Tim Furniss/LONDON
LOCKHEED MARTIN and AT&T have joined Space Systems/Loral and Hughes in the bid to capture a newly emerging geostationary-orbit (GEO) satellite-communications market.
The companies have filed applications to the US Federal Communications Commission (FCC) to launch and operate high-power, Ka-band satellite systems offering a broad array of high-data-rate, digital-communications services which will play a major role in the information revolution, including the wide use of video telephones.
Previous applications to the FCC have been filed by Space Systems/Loral, to operate CyberStar satellites, while Hughes plans a project called Spacelink. Teledesic, a venture financed by US software company Microsoft, has proposed a Ka-band scheme in low-Earth orbit for worldwide mobile-telephone communications.
Lockheed Martin's $4 billion plan, for which the company is seeking international investors, will consist of nine satellites located at five positions in geostationary orbit. AT&T has proposed a 12-satellite scheme in what it describes as a "fledgling plan", envisaging the start of services in 2000.
Loral is proposing a single satellite, the CyberStar, for an estimated $442 million. Hughes' Spacelink plan would involve 12 satellites, providing a global service in the year 2000 at a cost of $3.2 billion.
Hughes has introduced a powerful satellite called the HS-702, offering customers almost twice the capacity and power of the most sophisticated commercial satellites now in operation.

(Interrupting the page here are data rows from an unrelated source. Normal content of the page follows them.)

import Summits.QuantumFields.YangMills.Theorems.SmallFieldWideningLargeFieldMassRefinementTailOfHeightTail
import Summits.QuantumFields.YangMills.Theorems.SmallFieldWideningLargeFieldMassRefinementTailAveragedTailOfIntCoreRec
import Summits.QuantumFields.YangMills.Theorems.UnitScaleTiltHistoryTailLaneTailChi

/-!
# Route `SmallFieldWidening` — crux r3 `LargeFieldMassRefinementTail` (stmt-QuantumFields-22884) MODULO THE K2-L SOCKET OF RECORD
# `AlphaInputsT3AC.IntCoreRec` (support file, leaf; width seats `ym-line-sfw-p2-w2` ∘ `-w3`)

The composition of the two landed width-seat files of line `birth`: w3's `LargeFieldMassRefinementTail.averagedTailPkg_of_intCoreRec`
(p579116: the record-free interior socket `IntCoreRec L` of the K2-L programme of route `UnitScaleTilt` at every odd block size `L > 1` gives the
per-family averaged-height tail package `∀ L, ∃ (b₀, p₀), ∃ γ₁ ≤ 1, ∀ F (F.L = L) ∀ 0 < γ ≤ γ₁, AveragedTailAt F γ b₀ p₀`) and w2's bridge
`LargeFieldMassRefinementTailOfHeightTail.largeFieldMassRefinementTail_of_averagedTail` (p579220: that package gives the crux BY NAME — run `K` of
`F.refine n` at `γL^{-n}` is run `n + K` of `F` with `n` free top steps, so no family-uniform constants are needed).  Hence
**`largeFieldMassRefinementTail_of_intCoreRec : (∀ L, Odd L → 1 < L → IntCoreRec L) → LargeFieldMassRefinementTail`** — crux r3 is closed the
hour the K2-L socket is inhabited; it carries no large-deviation content of its own.  Kept in its own leaf because it imports the `UnitScaleTilt` cone.

WHAT THIS IS NOT: `IntCoreRec` is OPEN (the located, unprinted renormalisation-group content of [Balaban1985UV3] (41)/(47)/(71)); nothing here
bears on the Yang–Mills mass gap (rung R3 record only).
-/

noncomputable section

open Literature.MathematicalPhysics.QuantumFieldTheory.Balaban1983to89
open Summit.QuantumFields.YangMills.Theorems.LargeFieldMassRefinementTail (averagedTailPkg_of_intCoreRec)
open Summit.QuantumFields.YangMills.Theorems.LargeFieldMassRefinementTailOfHeightTail (largeFieldMassRefinementTail_of_averagedTail)

namespace Summit.QuantumFields.YangMills.Theorems.LargeFieldMassRefinementTailOfIntCoreRec

/-- **r3 ⇐ THE K2-L SOCKET OF RECORD**: if the record-free interior socket `AlphaInputsT3AC.IntCoreRec L` is inhabited at every odd block size
`L > 1`, then `LargeFieldMassRefinementTail` holds (w3's package theorem composed with w2's level-shift bridge).
[cite: Balaban1985UV3, (7) p.257 and (71) p.273] -/
theorem largeFieldMassRefinementTail_of_intCoreRec
    (hrec : ∀ L : ℕ, Odd L → 1 < L → AlphaInputsT3AC.IntCoreRec L) :
    Summit.QuantumFields.YangMills.Theses.SmallFieldWidening.LargeFieldMassRefinementTail :=
  largeFieldMassRefinementTail_of_averagedTail (averagedTailPkg_of_intCoreRec hrec)

/-! ## Appended (width seat `ym-line-sfw-p2-w3`): the two neighbouring currencies of the same socket

* the THRESHOLD-FORM per-plaquette high tail (the common conclusion shape of the tree's `perPlaquetteHighL_of_laneRecords` /
  `perPlaquetteHighL_of_intCoreRec`), through `LargeFieldMassRefinementTail.averagedTailPkg_of_perPlaquetteHighL` (p579116);
* the χ-RECORD `AlphaInputsT3ACv3RecChi L` at every odd `L > 1` — the registered text of 19936's successor stub `stub_laneRecordsV3chi`
  (skeleton v5p9 = {2′χ}); through the tree's `HistoryTailLaneTailChi.intCoreRec_of_laneRecordsChi`.  The closer the lead cites the hour
  that stub lands: `exact largeFieldMassRefinementTail_of_laneRecordsChi stub_laneRecordsV3chi`. -/

/-- **r3 ⇐ THE THRESHOLD-FORM PER-PLAQUETTE HIGH TAIL** (for every odd `L > 1` and all thresholds `(b₁, p₁)`: a profile beyond them, collar
exponents `r₀, κ ≥ 0` with `1 + 3r₀/2 < p₀`, a small-factor constant `0 < c ≤ ¼`, a threshold `0 < γ₁ ≤ 1`, and per family/coupling a
height `j₀` and constants `(C, A)` bounding the Gibbs tail of every averaged plaquette at the heights `j > j₀` by
`C·β^A·exp(−c·p² + κ·(1 + log g⁻¹)^{2+3r₀})`): `LargeFieldMassRefinementTail`. [cite: Balaban1985UV3, (7) p.257 and (71) p.273] -/
theorem largeFieldMassRefinementTail_of_perPlaquetteHighL
    (hhighL : ∀ (L : ℕ), Odd L → 1 < L → ∀ (b₁ p₁ : ℝ),
      ∃ b₀ p₀ r₀ κ c : ℝ, b₁ ≤ b₀ ∧ p₁ ≤ p₀ ∧ 0 < b₀ ∧ 2 < p₀ ∧ 0 ≤ r₀ ∧ 0 ≤ κ ∧ 1 + 3 * r₀ / 2 < p₀ ∧ 0 < c ∧ c ≤ 1 / 4 ∧
        ∃ γ₁ : ℝ, 0 < γ₁ ∧ γ₁ ≤ 1 ∧
          ∀ (F : T3ContinuumYM3Torus.T3Family) (γ : ℝ), F.L = L → 0 < γ → γ ≤ γ₁ →
            ∃ (j₀ : ℕ) (C : ℝ) (A : ℕ), 0 ≤ C ∧
              ∀ (K j : ℕ), j₀ < j → j ≤ K → ∀ p : Plaq (F.P K) j,
                (T3UnitScaleTilt.gibbsK F T3UnitLawDensityEML.ℰp γ K).real
                    {U | T3UnitScaleTilt.θBal F.L γ b₀ p₀ (K - j) ≤
                      GaugeGroup.dist1 (GaugeField.plaqHol
                        (Averaging.iter (fun _ => BlockAveraging.blockAvg T3UnitLawDensityEML.ℰp) j U) p)} ≤
                  C * (F.scheme T3UnitLawDensityEML.ℰp γ).β (K - j) ^ A *
                    Real.exp (-(c * B10.pFun b₀ p₀ (Real.sqrt (γ * ((F.L : ℝ)⁻¹) ^ (K - j))) ^ 2) +
                      κ * (1 + Real.log (Real.sqrt (γ * ((F.L : ℝ)⁻¹) ^ (K - j)))⁻¹) ^ (2 + 3 * r₀))) :
    Summit.QuantumFields.YangMills.Theses.SmallFieldWidening.LargeFieldMassRefinementTail :=
  largeFieldMassRefinementTail_of_averagedTail (LargeFieldMassRefinementTail.averagedTailPkg_of_perPlaquetteHighL hhighL)

/-- **r3 ⇐ THE χ-RECORD** (`AlphaInputsT3ACv3RecChi L` for every odd `L > 1`, the registered text of 19936's successor stub
`stub_laneRecordsV3chi`; `HistoryTailLaneTailChi.intCoreRec_of_laneRecordsChi`): `LargeFieldMassRefinementTail`.
[cite: Balaban1985UV3, (5) p.256, (47) p.267 and (71) p.273] -/
theorem largeFieldMassRefinementTail_of_laneRecordsChi
    (hrec : ∀ L : ℕ, Odd L → 1 < L → Summit.QuantumFields.YangMills.Theorems.AlphaInputsT3ACv3RecChi L) :
    Summit.QuantumFields.YangMills.Theses.SmallFieldWidening.LargeFieldMassRefinementTail :=
  largeFieldMassRefinementTail_of_intCoreRec fun L hLo hL =>
    HistoryTailLaneTailChi.intCoreRec_of_laneRecordsChi L (hrec L hLo hL)

end Summit.QuantumFields.YangMills.Theorems.LargeFieldMassRefinementTailOfIntCoreRec

end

It will be able to generate 15kW of payload power and carry over 50 high-power transponders. The first HS-702 will be the Hughes Galaxy X.
The new spacecraft bus is a low-risk evolution of the HS-601 series - which has become a world bestseller with 56 orders - yet offering "unprecedented flexibility in payload configuration", says Hughes.
The HS-702 will also have an advanced version of Hughes' xenon ion propulsion system, for stationkeeping; and gallium-arsenide solar arrays, offering 11kW of power. The current HS-601 High Power model offers 8kW capability.
The new satellite is be able to carry a 1,000kg communications payload and be compatible with the new McDonnell Douglas Delta 3 launcher, which Hughes has already booked for ten launches.